One Pan Creamy Garlic Parmesan Chicken Pasta

This one-pan pasta dish is a quick and satisfying meal, perfect for busy weeknights. It combines tender chicken, creamy garlic parmesan sauce, and pasta for a flavorful experience with minimal cleanup.
Prep Time 10 minutes
Cook Time 20 minutes
Resting Time 5 minutes
Total Time 35 minutes
Servings: 3 people
Course: Dinner
Cuisine: Italian

Ingredients
  

  • 1 pound chicken breast butterflied into two thin slices
  • 8 oz gemelli pasta boxed pasta, not fresh or gourmet
  • 2-3 tablespoons olive oil divided
  • 1 tablespoon garlic minced
  • ½ teaspoon diamond crystal kosher salt plus more for seasoning chicken
  • ¼ teaspoon black pepper plus more for seasoning chicken
  • 1.75 oz finely grated parmesan cheese pre-grated is fine
  • cup fresh parsley finely chopped

Equipment

  • High sided skillet
  • Cutting board
  • Knife
  • Wooden spoon or spatula
  • Instant-read thermometer

Method
 

  1. Pat chicken dry on a cutting board.
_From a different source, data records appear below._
import Summits.AnomalousDissipation.AnomalousDissipation.Theorems.SawtoothPulseCascadeK1LocalisedCascadeKHForcingClosedForm

/-!
# K2 lane (route-2 `SawtoothPulseCascade`, crux dir `K1LocalisedCascade`): the forcing of a finite MODE PROFILE is the coefficient-weighted sum of single-mode sources

Sequel of `…KHForcingPieces` / `…KHForcingClosedForm` (ACL item stmt-AnomalousDissipation-19491; S2-cert forced part). p4's typed phase map feeds the sheet block
with interior content `modeProfile β K c = Σ_{n ∈ win K} c n · e^{2πi(β+n)y}` (`K2ConeSketch.lean` §2, `hFresh`/`vFresh`); the source it induces on a kink line is,
by linearity of the integral, `Σ_n c n · src(y₀, β+n, s)` — provided each single-mode integrand is integrable, which this file records:
* `forcingIntegrand_intervalIntegrable_quarter/negQuarter`: `y ↦ G(y₀ − y) e^{2πiξy} e^{−2πi a s T(y)}` is interval integrable on `[−½, ½]` (`y₀ = ±¼`);
* `integral_forcing_finset_sum`: `∫_{−½}^{½} G(y₀−y)·(Σ_{n∈S} c n e^{2πi(β+n)y})·e^{−2πiasT(y)} dy = Σ_{n∈S} c n · ∫_{−½}^{½} G(y₀−y) e^{2πi(β+n)y} e^{−2πiasT(y)} dy`
  for every finite `S` and both kink lines (each summand then has the closed form of `forcing_src_quarter` / `forcing_src_negQuarter` with `ξ = β + n`).
No definitions; no statement about the crux. [cite: Drazin2002, §8.3 (8.36)–(8.38)] [problem: turb]
-/

-- `Summit.<Summit>.<Problem>`: single-conjunct summit, the duplicate namespace segment is deliberate.
set_option linter.dupNamespace false

noncomputable section

namespace Summit.AnomalousDissipation.AnomalousDissipation.Theorems.SawtoothPulseCascade.K2PhaseBudget

open Set MeasureTheory intervalIntegral Literature.Analysis.FluidPDE.SawtoothCascade

section modes

variable {a : ℝ} {K G : ℝ → ℂ}

/-- The single-mode forcing integrand at the kink line `y₀ = ¼` is interval integrable on `[−½, ½]` (piecewise equal on the open pieces to
continuous functions, `…KHForcingPieces`). [cite: Drazin2002, §8.3 (8.36)–(8.38)] -/
theorem forcingIntegrand_intervalIntegrable_quarter (ha : 0 < a) (β ξ s : ℝ)
    (hK : K = fun r : ℝ => (-((Real.exp (-(2 * Real.pi * a * r)) : ℂ) /
            (1 - starRingEnd ℂ (Complex.exp (2 * Real.pi * β * Complex.I)) * (Real.exp (-(2 * Real.pi * a)) : ℂ))
          + (Real.exp (2 * Real.pi * a * (r - 1)) : ℂ) * Complex.exp (2 * Real.pi * β * Complex.I) /
            (1 - Complex.exp (2 * Real.pi * β * Complex.I) * (Real.exp (-(2 * Real.pi * a)) : ℂ))) /
        (2 * (2 * Real.pi * a) : ℂ)))
    (hG : ∀ u : ℝ, G u = Complex.exp (2 * Real.pi * β * (⌊u⌋ : ℝ) * Complex.I) * K (u - ⌊u⌋)) :
    IntervalIntegrable (fun y : ℝ => G ((1 / 4 : ℝ) - y) * Complex.exp (((2 * Real.pi * ξ * y : ℝ) : ℂ) * Complex.I) * Complex.exp (-((2 * Real.pi * a * s * triWave y : ℝ) : ℂ) * Complex.I)) volume (-(1 / 2 : ℝ)) (1 / 2 : ℝ) := by
  set F : ℝ → ℂ := fun y => G ((1 / 4 : ℝ) - y) * Complex.exp (((2 * Real.pi * ξ * y : ℝ) : ℂ) * Complex.I) * Complex.exp (-((2 * Real.pi * a * s * triWave y : ℝ) : ℂ) * Complex.I) with hF
  have P0 : IntervalIntegrable F volume (-(1 / 2 : ℝ)) (-(1 / 4 : ℝ)) := by
    have hEq : EqOn F (fun y : ℝ => Complex.exp (((Real.pi * a * s : ℝ) : ℂ) * Complex.I) * ((((1 : ℂ) * (-1 / ((1 - starRingEnd ℂ (Complex.exp (2 * Real.pi * β * Complex.I)) * (Real.exp (-(2 * Real.pi * a)) : ℂ)) * (2 * (2 * Real.pi * a)))) * Complex.exp (-((2 * Real.pi * a : ℝ) : ℂ) * (1 / 4 : ℝ))) * Complex.exp (((2 * Real.pi * a : ℝ) : ℂ) * y) + ((1 : ℂ) * (-(Complex.exp (2 * Real.pi * β * Complex.I) * (Real.exp (-(2 * Real.pi * a)) : ℂ)) / ((1 - Complex.exp (2 * Real.pi * β * Complex.I) * (Real.exp (-(2 * Real.pi * a)) : ℂ)) * (2 * (2 * Real.pi * a)))) * Complex.exp (((2 * Real.pi * a : ℝ) : ℂ) * (1 / 4 : ℝ))) * Complex.exp (-((2 * Real.pi * a : ℝ) : ℂ) * y)) *
        Complex.exp (((((2 * Real.pi * (ξ + a * s) : ℝ)) : ℂ)) * y * Complex.I))) (Ioo (-(1 / 2 : ℝ)) (-(1 / 4 : ℝ))) := fun y hy => by
      simp only [hF]; exact forcingIntegrand_quarter_trough ha β ξ s hK hG hy
    have hc : Continuous (fun y : ℝ => Complex.exp (((Real.pi * a * s : ℝ) : ℂ) * Complex.I) * ((((1 : ℂ) * (-1 / ((1 - starRingEnd ℂ (Complex.exp (2 * Real.pi * β * Complex.I)) * (Real.exp (-(2 * Real.pi * a)) : ℂ)) * (2 * (2 * Real.pi * a)))) * Complex.exp (-((2 * Real.pi * a : ℝ) : ℂ) * (1 / 4 : ℝ))) * Complex.exp (((2 * Real.pi * a : ℝ) : ℂ) * y) + ((1 : ℂ) * (-(Complex.exp (2 * Real.pi * β * Complex.I) * (Real.exp (-(2 * Real.pi * a)) : ℂ)) / ((1 - Complex.exp (2 * Real.pi * β * Complex.I) * (Real.exp (-(2 * Real.pi * a)) : ℂ)) * (2 * (2 * Real.pi * a)))) * Complex.exp (((2 * Real.pi * a : ℝ) : ℂ) * (1 / 4 : ℝ))) * Complex.exp (-((2 * Real.pi * a : ℝ) : ℂ) * y)) *
        Complex.exp (((((2 * Real.pi * (ξ + a * s) : ℝ)) : ℂ)) * y * Complex.I))) := by fun_prop
    rw [intervalIntegrable_iff_integrableOn_Ioo_of_le (by norm_num)]
    exact (hc.integrableOn_Icc.mono_set Ioo_subset_Icc_self).congr_fun hEq.symm measurableSet_Ioo
  have P1 : IntervalIntegrable F volume (-(1 / 4 : ℝ)) (1 / 4 : ℝ) := by
    have hEq : EqOn F (fun y : ℝ => (1 : ℂ) * ((((1 : ℂ) * (-1 / ((1 - starRingEnd ℂ (Complex.exp (2 * Real.pi * β * Complex.I)) * (Real.exp (-(2 * Real.pi * a)) : ℂ)) * (2 * (2 * Real.pi * a)))) * Complex.exp (-((2 * Real.pi * a : ℝ) : ℂ) * (1 / 4 : ℝ))) * Complex.exp (((2 * Real.pi * a : ℝ) : ℂ) * y) + ((1 : ℂ) * (-(Complex.exp (2 * Real.pi * β * Complex.I) * (Real.exp (-(2 * Real.pi * a)) : ℂ)) / ((1 - Complex.exp (2 * Real.pi * β * Complex.I) * (Real.exp (-(2 * Real.pi * a)) : ℂ)) * (2 * (2 * Real.pi * a)))) * Complex.exp (((2 * Real.pi * a : ℝ) : ℂ) * (1 / 4 : ℝ))) * Complex.exp (-((2 * Real.pi * a : ℝ) : ℂ) * y)) *
        Complex.exp (((((2 * Real.pi * (ξ - a * s) : ℝ)) : ℂ)) * y * Complex.I))) (Ioo (-(1 / 4 : ℝ)) (1 / 4 : ℝ)) := fun y hy => by
      simp only [hF]; exact forcingIntegrand_quarter_centre ha β ξ s hK hG hy
    have hc : Continuous (fun y : ℝ => (1 : ℂ) * ((((1 : ℂ) * (-1 / ((1 - starRingEnd ℂ (Complex.exp (2 * Real.pi * β * Complex.I)) * (Real.exp (-(2 * Real.pi * a)) : ℂ)) * (2 * (2 * Real.pi * a)))) * Complex.exp (-((2 * Real.pi * a : ℝ) : ℂ) * (1 / 4 : ℝ))) * Complex.exp (((2 * Real.pi * a : ℝ) : ℂ) * y) + ((1 : ℂ) * (-(Complex.exp (2 * Real.pi * β * Complex.I) * (Real.exp (-(2 * Real.pi * a)) : ℂ)) / ((1 - Complex.exp (2 * Real.pi * β * Complex.I) * (Real.exp (-(2 * Real.pi * a)) : ℂ)) * (2 * (2 * Real.pi * a)))) * Complex.exp (((2 * Real.pi * a : ℝ) : ℂ) * (1 / 4 : ℝ))) * Complex.exp (-((2 * Real.pi * a : ℝ) : ℂ) * y)) *
        Complex.exp (((((2 * Real.pi * (ξ - a * s) : ℝ)) : ℂ)) * y * Complex.I))) := by fun_prop
    rw [intervalIntegrable_iff_integrableOn_Ioo_of_le (by norm_num)]
    exact (hc.integrableOn_Icc.mono_set Ioo_subset_Icc_self).congr_fun hEq.symm measurableSet_Ioo
  have P2 : IntervalIntegrable F volume (1 / 4 : ℝ) (1 / 2 : ℝ) := by
    have hEq : EqOn F (fun y : ℝ => Complex.exp (-((Real.pi * a * s : ℝ) : ℂ) * Complex.I) * ((((starRingEnd ℂ (Complex.exp (2 * Real.pi * β * Complex.I))) * (-1 / ((1 - starRingEnd ℂ (Complex.exp (2 * Real.pi * β * Complex.I)) * (Real.exp (-(2 * Real.pi * a)) : ℂ)) * (2 * (2 * Real.pi * a)))) * Complex.exp (-((2 * Real.pi * a : ℝ) : ℂ) * (5 / 4 : ℝ))) * Complex.exp (((2 * Real.pi * a : ℝ) : ℂ) * y) + ((starRingEnd ℂ (Complex.exp (2 * Real.pi * β * Complex.I))) * (-(Complex.exp (2 * Real.pi * β * Complex.I) * (Real.exp (-(2 * Real.pi * a)) : ℂ)) / ((1 - Complex.exp (2 * Real.pi * β * Complex.I) * (Real.exp (-(2 * Real.pi * a)) : ℂ)) * (2 * (2 * Real.pi * a)))) * Complex.exp (((2 * Real.pi * a : ℝ) : ℂ) * (5 / 4 : ℝ))) * Complex.exp (-((2 * Real.pi * a : ℝ) : ℂ) * y)) *
        Complex.exp (((((2 * Real.pi * (ξ + a * s) : ℝ)) : ℂ)) * y * Complex.I))) (Ioo (1 / 4 : ℝ) (1 / 2 : ℝ)) := fun y hy => by
      simp only [hF]; exact forcingIntegrand_quarter_crest ha β ξ s hK hG hy
    have hc : Continuous (fun y : ℝ => Complex.exp (-((Real.pi * a * s : ℝ) : ℂ) * Complex.I) * ((((starRingEnd ℂ (Complex.exp (2 * Real.pi * β * Complex.I))) * (-1 / ((1 - starRingEnd ℂ (Complex.exp (2 * Real.pi * β * Complex.I)) * (Real.exp (-(2 * Real.pi * a)) : ℂ)) * (2 * (2 * Real.pi * a)))) * Complex.exp (-((2 * Real.pi * a : ℝ) : ℂ) * (5 / 4 : ℝ))) * Complex.exp (((2 * Real.pi * a : ℝ) : ℂ) * y) + ((starRingEnd ℂ (Complex.exp (2 * Real.pi * β * Complex.I))) * (-(Complex.exp (2 * Real.pi * β * Complex.I) * (Real.exp (-(2 * Real.pi * a)) : ℂ)) / ((1 - Complex.exp (2 * Real.pi * β * Complex.I) * (Real.exp (-(2 * Real.pi * a)) : ℂ)) * (2 * (2 * Real.pi * a)))) * Complex.exp (((2 * Real.pi * a : ℝ) : ℂ) * (5 / 4 : ℝ))) * Complex.exp (-((2 * Real.pi * a : ℝ) : ℂ) * y)) *
        Complex.exp (((((2 * Real.pi * (ξ + a * s) : ℝ)) : ℂ)) * y * Complex.I))) := by fun_prop
    rw [intervalIntegrable_iff_integrableOn_Ioo_of_le (by norm_num)]
    exact (hc.integrableOn_Icc.mono_set Ioo_subset_Icc_self).congr_fun hEq.symm measurableSet_Ioo
  exact P0.trans (P1.trans P2)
Butterfly the chicken breast into two thin slices. Season the top side of the chicken pieces with salt and pepper.
  2. Preheat a high-sided skillet over medium heat. Add 1-2 tablespoons of olive oil. When the oil ripples, place the chicken seasoned side down in the pan. Season the top side of the chicken with salt and pepper. Increase heat to medium-high and cook chicken 3-5 minutes per side until cooked through (at least 160°F). Remove chicken to a plate to rest.
  3. Without cleaning the pan, reduce heat to low. Add the remaining olive oil. Add the minced garlic and cook, stirring constantly, about 30-60 seconds until slightly softened. Do not let it burn.
  4. Add a splash of water to cover the bottom of the pan. Increase heat to high and scrape the browned bits from the bottom as the liquid boils.
  5. Add the dried pasta, salt, and pepper to the pan. Stir. Add just enough water to almost cover the pasta.
  6. When the water boils, set a timer for the "al dente" time on the pasta box. Keep heat on high, stirring constantly as the pasta cooks to prevent sticking. Add small amounts of water as needed.
  7. When about a minute of cooking time remains and very little water is left, reduce heat to low. Add the parmesan cheese and stir to melt into a creamy sauce. Remove from heat.
  8. Slice the chicken and add it back to the pan with half the chopped parsley. Stir to combine. Serve immediately, topped with the remaining parsley and additional parmesan cheese.

Notes

*Do not use fresh or gourmet pasta. Boxed dried pasta works best.
**The internal temperature for doneness on chicken breast is 165°F, but the chicken will continue cooking as it rests. You can safely pull it off the heat early. If you prefer, let it reach 165°F before removing from the pan to rest.
8 ounces of pasta and 1 pound chicken breast is enough for two very hungry people or two moderately hungry people plus a small child (or for leftovers). If serving four or more, add 4-6 ounces of pasta and ⅓ lb chicken per person.